Nano-Fish Enables Robust Visualization and Precise Spatial Annotation of Regulatory DNA in Single Cells

Identification: Akilesh, Shreeram


Nano-Fish Enables Robust Visualization and Precise Spatial Annotation of Regulatory DNA in Single Cells

Tobias Ragoczy1, Vivek Nandakumar1, Konstantin Queitsch1, Hartmann Harz2, David Hörl2, Heinrich Leonhardt2, and John Stamatoyannopoulos1,3,4, Shreeram Akilesh5

1Altius Institute for Biomedical Sciences, Seattle, WA, 98121, USA;

2Department of Human Biology and Imaging, Ludwig Maximilian University of Munich, Germany;

3Department of Medicine, University of Washington, Seattle, WA, 98195, USA;

4Department of Genome Sciences, University of Washington, Seattle, WA, 98195, USA;

5Department of Pathology, University of Washington, Seattle, WA, 98195, USA

Our current understanding of transcriptional regulation mechanisms is largely inferred from bulk cell sequencing-based assays such as chromatin conformation capture, DNaseI-seq and/or ChIP-seq. By their nature, these assays destroy information regarding allele-specific patterns and cell-to-cell variability which are key to understanding the spatiotemporal mechanics of gene regulation. Current methods to label and detect gene loci in single cells in situ use a combination of fluorescence in situ hybridization (FISH) and microscopy imaging with BAC/fosmid-based probes that typically range in size from 10s – 100s of kilobases (kb). These large probes lack the sensitivity and precision required to accurately localize regulatory DNA elements (e.g. DNaseI hypersensitive sites) that typically measure ~1kb in size. Furthermore, routine application of DNA-FISH has been hampered by wide variability among protocols used by various laboratories, finicky and specialized microscope configurations and low throughput. These disadvantages have hampered the widespread adoption of these methods and rigorous statistical analyses of the results.

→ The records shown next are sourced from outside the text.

import Mathlib
import Summits.PneNP.PneNP.Theorems.Nc03AvoidResidualCoreCandStarMain
import Summits.PneNP.PneNP.Theorems.Nc03AvoidResidualCoreCandStarFP
import Summits.PneNP.PneNP.Theorems.Nc03AvoidResidualCoreReductionCand

/-!
# Route Nc03AvoidResidualCore, crux `CandStarReduction` (X₂) — the split: tangled surplus or matching-class sub-instance

Helper file for `stmt-PneNP-19963` (sequel of `…CandStarMain` / `…CandStarFP`; cell pnp-ideate, rung F-N1b).
The "Consequently" of Thm B.1 of the cell memo pnp-ideate-p2/ROUND-3-ADDENDUM-B, with the disjoint-cherry
threshold: given a polynomial-time avoider `f₁` for pure-`CAND` MATCHING-CLASS instances at stretch `C′`,
the raw solver `x2Out f₁` handles every pure-`CAND` instance with `n ≥ 1` inputs and `m ≥ (C′+2)·n` outputs:

* if `#tangled ≥ 2n+1` (counted on raw data by `tangB`, `tangB_iff`): the tangled-surplus solver `starOut`
  (`…CandStarMain.starOut_correct`);
* else the `≥ m − 2n ≥ C′·n` UNTANGLED outputs form a pure matching-class sub-instance on the same inputs
  (`…CandCherry.untangled_isMatchingClass`); its code is rebuilt (`Nc03Reduction.unparse`), `f₁` is called
  (`Nc03Reduction.sol13`) and its answer re-embedded (`splitOut`; `…CandCherry.not_mem_range_of_untangled`).

Correctness `x2Out_correct`; polynomial time `codeFP_x2Solver` (from the input code, via the tree's parser
`Nc03Reduction.codeFP_toRaw`). The closing file `…CandStarReduction` only unfolds the route statement.

Restricted-model (NC⁰₃) range-avoidance rung F-N1b of the PneNP frontier ladder; no bearing on P vs NP.
-/

set_option linter.dupNamespace false -- `Summit.PneNP.PneNP.…`: summit = sub-problem name (D-0017 single-conjunct layout)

To address these deficits, we have developed a robust and standardized DNA-FISH methodology (Nano-FISH) coupled with an automated image informatics pipeline to enable high-throughput detection and spatial localization of small genomic DNA elements (~1 kb) in situ in hundreds to thousands of individual cells per experiment. Nano-FISH utilizes defined pools of synthetic fluorescent dye-labeled oligonucleotides in an optimized 3D-FISH protocol to reliably detect small (~1 kb) genomic regions in large numbers of adherent or suspension cells in situ. We have successfully applied Nano-FISH in conventional wide-field microscopic imaging as well as in challenging super-resolution imaging applications. To facilitate rigorous statistical analyses of the resulting large image data sets, we have developed a scalable image analysis software suite to reliably identify and quantitatively annotate labeled loci on a single-cell basis. We demonstrate the utility of Nano-FISH to precisely localize specific regulatory genomic elements in 3D nuclear space, to identify small-scale structural genomic variations (gains/losses), to quantitate the spatial interactions between regulatory elements and their putative target gene(s), and to detect genomic conformational changes that induce stimulus-dependent gene expression. Nano-FISH thus provides a new and powerful tool to allow direct visualization of the fine-scale physical organization and dynamics of genome regulation at single cell resolution.

Funding: This study was funded in part by NHGRI RM1-HG007743-02 (CEGS-Center for Photogenomics)


Credits: None available.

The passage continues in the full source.